What is expected:
The data must be transcribed exactly, with no line missing.

Saved data entries:
════════

omit [W.IsGloballyMinimal] in
/-- **Two elements of `Γ_ℚ` acting on `E[3](ℚ̄)` with eigenvectors of both signs are conjugate on `E[3]` when `ρ̄_{E,3}`
is onto**: if `a, b ∈ Γ_ℚ` act on `E[3]`, each with a non-zero fixed vector and a non-zero anti-fixed
vector, then `g a g⁻¹ = b` on `E[3]` for some `g ∈ Γ_ℚ` (eigenbases `{a₊, a₋}`, `{b₊, b₋}` of the `𝔽₃`-plane `E[3]`,
the conjugator `a± ↦ b±` (`Basis.equiv`), lifted along the surjection `ρ̄ : Γ_ℚ → Aut(E[3])`). [folklore] -/
theorem exists_conj_smul_eq_of_involutions (hsurj : W.HasSurjectiveModNGaloisRep ((3 : ℕ) : ℤ))
    {a b : absoluteGaloisGroup ℚ} {a₁ a₂ b₁ b₂ : geomTorsion W ((3 : ℕ) : ℤ)} (ha₁ : a • a₁ = a₁) (ha₁0 : a₁ ≠ 0) (ha₂ : a • a₂ = -a₂)
    (ha₂0 : a₂ ≠ 0) (hb₁ : b • b₁ = b₁) (hb₁0 : b₁ ≠ 0) (hb₂ : b • b₂ = -b₂) (hb₂0 : b₂ ≠ 0) :
    ∃ g : absoluteGaloisGroup ℚ, ∀ P : geomTorsion W ((3 : ℕ) : ℤ), g • a • g⁻¹ • P = b • P := by
  haveI : Fact (Nat.Prime 3) := ⟨Nat.prime_three⟩
  letI : Module (ZMod 3) (geomTorsion W ((3 : ℕ) : ℤ)) := AddSubgroup.torsionBy.zmodModule
  have h2 : Module.finrank (ZMod 3) (geomTorsion W ((3 : ℕ) : ℤ)) = 2 :=
    Literature.RepresentationTheory.FiniteGroups.Representation.finrank_eq_two_of_natCard_eq_sq
      (card_torsionPoints_eq_sq_holds W (AlgebraicClosure ℚ) (n := 3) (by norm_num))
  haveI : FiniteDimensional (ZMod 3) (geomTorsion W ((3 : ℕ) : ℤ)) := Module.finite_of_finrank_eq_succ h2
  -- the `ZMod 3`-linear maps of `a`, `b`
  set fa := (galoisRepTorsion W ((3 : ℕ) : ℤ) a).toAdd.toAddMonoidHom.toZModLinearMap 3 with hfadef
  set fb := (galoisRepTorsion W ((3 : ℕ) : ℤ) b).toAdd.toAddMonoidHom.toZModLinearMap 3 with hfbdef
  have hfa : ∀ Q, fa Q = a • Q := fun Q => rfl
  have hfb : ∀ Q, fb Q = b • Q := fun Q => rfl
  -- `3 x = 0`
  have h3 : ∀ x : geomTorsion W ((3 : ℕ) : ℤ), x + x + x = 0 := fun x ↦ by
    have h3x : (3 : ℕ) • x = 0 := AddSubgroup.torsionBy.nsmul x
    rwa [show (3 : ℕ) • x = x + x + x by rw [succ_nsmul, two_nsmul]] at h3x
  -- eigenvectors for `+1`/`−1` of a linear map are linearly independent (`1 ≠ −1` in `𝔽₃`)
  have hli : ∀ (φ : geomTorsion W ((3 : ℕ) : ℤ) →ₗ[ZMod 3] geomTorsion W ((3 : ℕ) : ℤ))
      {x₁ x₂ : geomTorsion W ((3 : ℕ) : ℤ)}, φ x₁ = x₁ → x₁ ≠ 0 →
      φ x₂ = -x₂ → x₂ ≠ 0 → LinearIndependent (ZMod 3) ![x₁, x₂] := by
    intro φ x₁ x₂ hx₁ hx₁0 hx₂ hx₂0
    rw [LinearIndependent.pair_iff]
    intro c d hcd
    have hs : φ (c • x₁ + d • x₂) = c • x₁ - d • x₂ := by
      rw [map_add, map_smul, map_smul, hx₁, hx₂, smul_neg, sub_eq_add_neg]
    rw [hcd, map_zero] at hs
    -- `c • x₁ - d • x₂ = 0` and `c • x₁ + d • x₂ = 0` give `c • x₁ = 0 = d • x₂`
    have hc2 : c • x₁ + c • x₁ = 0 := by
      have := congrArg₂ (· + ·) hcd hs.symm
      simp only [add_zero] at this
      rw [← this]; abel
    have hc1 : c • x₁ = 0 := by
      have := h3 (c • x₁)
      rw [hc2, zero_add] at this
      exact this
    have hd1 : d • x₂ = 0 := by rw [hc1, zero_add] at hcd; exact hcd
    exact ⟨(smul_eq_zero.mp hc1).resolve_right hx₁0, (smul_eq_zero.mp hd1).resolve_right hx₂0⟩
  have hcard : Fintype.card (Fin 2) = Module.finrank (ZMod 3) (geomTorsion W ((3 : ℕ) : ℤ)) := by
    rw [Fintype.card_fin, h2]
  let bA := basisOfLinearIndependentOfCardEqFinrank
    (hli fa (by rw [hfa, ha₁]) ha₁0 (by rw [hfa, ha₂]) ha₂0) hcard
  let bB := basisOfLinearIndependentOfCardEqFinrank
    (hli fb (by rw [hfb, hb₁]) hb₁0 (by rw [hfb, hb₂]) hb₂0) hcard
  have hbA0 : bA 0 = a₁ := by rw [coe_basisOfLinearIndependentOfCardEqFinrank]; rfl
  have hbA1 : bA 1 = a₂ := by rw [coe_basisOfLinearIndependentOfCardEqFinrank]; rfl
  have hbB0 : bB 0 = b₁ := by rw [coe_basisOfLinearIndependentOfCardEqFinrank]; rfl
  have hbB1 : bB 1 = b₂ := by rw [coe_basisOfLinearIndependentOfCardEqFinrank]; rfl
  -- the conjugator `M : a± ↦ b±`
  let M : geomTorsion W ((3 : ℕ) : ℤ) ≃ₗ[ZMod 3] geomTorsion W ((3 : ℕ) : ℤ) := bA.equiv bB (Equiv.refl _)
  have hM0 : M a₁ = b₁ := by rw [← hbA0, Basis.equiv_apply, Equiv.refl_apply, hbB0]
  have hM1 : M a₂ = b₂ := by rw [← hbA1, Basis.equiv_apply, Equiv.refl_apply, hbB1]
  have hMA : ∀ P, M (a • P) = b • M P := by
    have hlin : M.toLinearMap ∘ₗ fa = fb ∘ₗ M.toLinearMap := by
      refine bA.ext fun i ↦ ?_
      fin_cases i
      · change M (fa (bA 0)) = fb (M (bA 0))
        rw [hfa, hfb, hbA0, ha₁, hM0, hb₁]
      · change M (fa (bA 1)) = fb (M (bA 1))
        rw [hfa, hfb, hbA1, ha₂, map_neg, hM1, hb₂]
    intro P
    have := congrArg (fun f ↦ f P) hlin
    simpa only [LinearMap.comp_apply, LinearEquiv.coe_coe, hfa, hfb] using this
  -- lift `M` to `g ∈ Γ_ℚ`
  obtain ⟨g, hg⟩ := hsurj (Multiplicative.ofAdd M.toAddEquiv)
  have hgP : ∀ P, g • P = M P := fun P ↦ by
    have := congrArg (fun φ ↦ (Multiplicative.toAdd φ) P) hg
    simpa using this
  refine ⟨g, fun P ↦ ?_⟩
  have hg' : g⁻¹ • P = M.symm P := by
    rw [inv_smul_eq_iff, hgP, LinearEquiv.apply_symm_apply]
  rw [hg', hgP, hMA, LinearEquiv.apply_symm_apply]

════════

Expected answer:
omit [W.IsGloballyMinimal] in
/-- **Two elements of `Γ_ℚ` acting on `E[3](ℚ̄)` with eigenvectors of both signs are conjugate on `E[3]` when `ρ̄_{E,3}`
is onto**: if `a, b ∈ Γ_ℚ` act on `E[3]`, each with a non-zero fixed vector and a non-zero anti-fixed
vector, then `g a g⁻¹ = b` on `E[3]` for some `g ∈ Γ_ℚ` (eigenbases `{a₊, a₋}`, `{b₊, b₋}` of the `𝔽₃`-plane `E[3]`,
the conjugator `a± ↦ b±` (`Basis.equiv`), lifted along the surjection `ρ̄ : Γ_ℚ → Aut(E[3])`). [folklore] -/
theorem exists_conj_smul_eq_of_involutions (hsurj : W.HasSurjectiveModNGaloisRep ((3 : ℕ) : ℤ))
    {a b : absoluteGaloisGroup ℚ} {a₁ a₂ b₁ b₂ : geomTorsion W ((3 : ℕ) : ℤ)} (ha₁ : a • a₁ = a₁) (ha₁0 : a₁ ≠ 0) (ha₂ : a • a₂ = -a₂)
    (ha₂0 : a₂ ≠ 0) (hb₁ : b • b₁ = b₁) (hb₁0 : b₁ ≠ 0) (hb₂ : b • b₂ = -b₂) (hb₂0 : b₂ ≠ 0) :
    ∃ g : absoluteGaloisGroup ℚ, ∀ P : geomTorsion W ((3 : ℕ) : ℤ), g • a • g⁻¹ • P = b • P := by
  haveI : Fact (Nat.Prime 3) := ⟨Nat.prime_three⟩
  letI : Module (ZMod 3) (geomTorsion W ((3 : ℕ) : ℤ)) := AddSubgroup.torsionBy.zmodModule
  have h2 : Module.finrank (ZMod 3) (geomTorsion W ((3 : ℕ) : ℤ)) = 2 :=
    Literature.RepresentationTheory.FiniteGroups.Representation.finrank_eq_two_of_natCard_eq_sq
      (card_torsionPoints_eq_sq_holds W (AlgebraicClosure ℚ) (n := 3) (by norm_num))
  haveI : FiniteDimensional (ZMod 3) (geomTorsion W ((3 : ℕ) : ℤ)) := Module.finite_of_finrank_eq_succ h2
  -- the `ZMod 3`-linear maps of `a`, `b`
  set fa := (galoisRepTorsion W ((3 : ℕ) : ℤ) a).toAdd.toAddMonoidHom.toZModLinearMap 3 with hfadef
  set fb := (galoisRepTorsion W ((3 : ℕ) : ℤ) b).toAdd.toAddMonoidHom.toZModLinearMap 3 with hfbdef
  have hfa : ∀ Q, fa Q = a • Q := fun Q => rfl
  have hfb : ∀ Q, fb Q = b • Q := fun Q => rfl
  -- `3 x = 0`
  have h3 : ∀ x : geomTorsion W ((3 : ℕ) : ℤ), x + x + x = 0 := fun x ↦ by
    have h3x : (3 : ℕ) • x = 0 := AddSubgroup.torsionBy.nsmul x
    rwa [show (3 : ℕ) • x = x + x + x by rw [succ_nsmul, two_nsmul]] at h3x
  -- eigenvectors for `+1`/`−1` of a linear map are linearly independent (`1 ≠ −1` in `𝔽₃`)
  have hli : ∀ (φ : geomTorsion W ((3 : ℕ) : ℤ) →ₗ[ZMod 3] geomTorsion W ((3 : ℕ) : ℤ))
      {x₁ x₂ : geomTorsion W ((3 : ℕ) : ℤ)}, φ x₁ = x₁ → x₁ ≠ 0 →
      φ x₂ = -x₂ → x₂ ≠ 0 → LinearIndependent (ZMod 3) ![x₁, x₂] := by
    intro φ x₁ x₂ hx₁ hx₁0 hx₂ hx₂0
    rw [LinearIndependent.pair_iff]
    intro c d hcd
    have hs : φ (c • x₁ + d • x₂) = c • x₁ - d • x₂ := by
      rw [map_add, map_smul, map_smul, hx₁, hx₂, smul_neg, sub_eq_add_neg]
    rw [hcd, map_zero] at hs
    -- `c • x₁ - d • x₂ = 0` and `c • x₁ + d • x₂ = 0` give `c • x₁ = 0 = d • x₂`
    have hc2 : c • x₁ + c • x₁ = 0 := by
      have := congrArg₂ (· + ·) hcd hs.symm
      simp only [add_zero] at this
      rw [← this]; abel
    have hc1 : c • x₁ = 0 := by
      have := h3 (c • x₁)
      rw [hc2, zero_add] at this
      exact this
    have hd1 : d • x₂ = 0 := by rw [hc1, zero_add] at hcd; exact hcd
    exact ⟨(smul_eq_zero.mp hc1).resolve_right hx₁0, (smul_eq_zero.mp hd1).resolve_right hx₂0⟩
  have hcard : Fintype.card (Fin 2) = Module.finrank (ZMod 3) (geomTorsion W ((3 : ℕ) : ℤ)) := by
    rw [Fintype.card_fin, h2]
  let bA := basisOfLinearIndependentOfCardEqFinrank
    (hli fa (by rw [hfa, ha₁]) ha₁0 (by rw [hfa, ha₂]) ha₂0) hcard
  let bB := basisOfLinearIndependentOfCardEqFinrank
    (hli fb (by rw [hfb, hb₁]) hb₁0 (by rw [hfb, hb₂]) hb₂0) hcard
  have hbA0 : bA 0 = a₁ := by rw [coe_basisOfLinearIndependentOfCardEqFinrank]; rfl
  have hbA1 : bA 1 = a₂ := by rw [coe_basisOfLinearIndependentOfCardEqFinrank]; rfl
  have hbB0 : bB 0 = b₁ := by rw [coe_basisOfLinearIndependentOfCardEqFinrank]; rfl
  have hbB1 : bB 1 = b₂ := by rw [coe_basisOfLinearIndependentOfCardEqFinrank]; rfl
  -- the conjugator `M : a± ↦ b±`
  let M : geomTorsion W ((3 : ℕ) : ℤ) ≃ₗ[ZMod 3] geomTorsion W ((3 : ℕ) : ℤ) := bA.equiv bB (Equiv.refl _)
  have hM0 : M a₁ = b₁ := by rw [← hbA0, Basis.equiv_apply, Equiv.refl_apply, hbB0]
  have hM1 : M a₂ = b₂ := by rw [← hbA1, Basis.equiv_apply, Equiv.refl_apply, hbB1]
  have hMA : ∀ P, M (a • P) = b • M P := by
    have hlin : M.toLinearMap ∘ₗ fa = fb ∘ₗ M.toLinearMap := by
      refine bA.ext fun i ↦ ?_
      fin_cases i
      · change M (fa (bA 0)) = fb (M (bA 0))
        rw [hfa, hfb, hbA0, ha₁, hM0, hb₁]
      · change M (fa (bA 1)) = fb (M (bA 1))
        rw [hfa, hfb, hbA1, ha₂, map_neg, hM1, hb₂]
    intro P
    have := congrArg (fun f ↦ f P) hlin
    simpa only [LinearMap.comp_apply, LinearEquiv.coe_coe, hfa, hfb] using this
  -- lift `M` to `g ∈ Γ_ℚ`
  obtain ⟨g, hg⟩ := hsurj (Multiplicative.ofAdd M.toAddEquiv)
  have hgP : ∀ P, g • P = M P := fun P ↦ by
    have := congrArg (fun φ ↦ (Multiplicative.toAdd φ) P) hg
    simpa using this
  refine ⟨g, fun P ↦ ?_⟩
  have hg' : g⁻¹ • P = M.symm P := by
    rw [inv_smul_eq_iff, hgP, LinearEquiv.apply_symm_apply]
  rw [hg', hgP, hMA, LinearEquiv.apply_symm_apply]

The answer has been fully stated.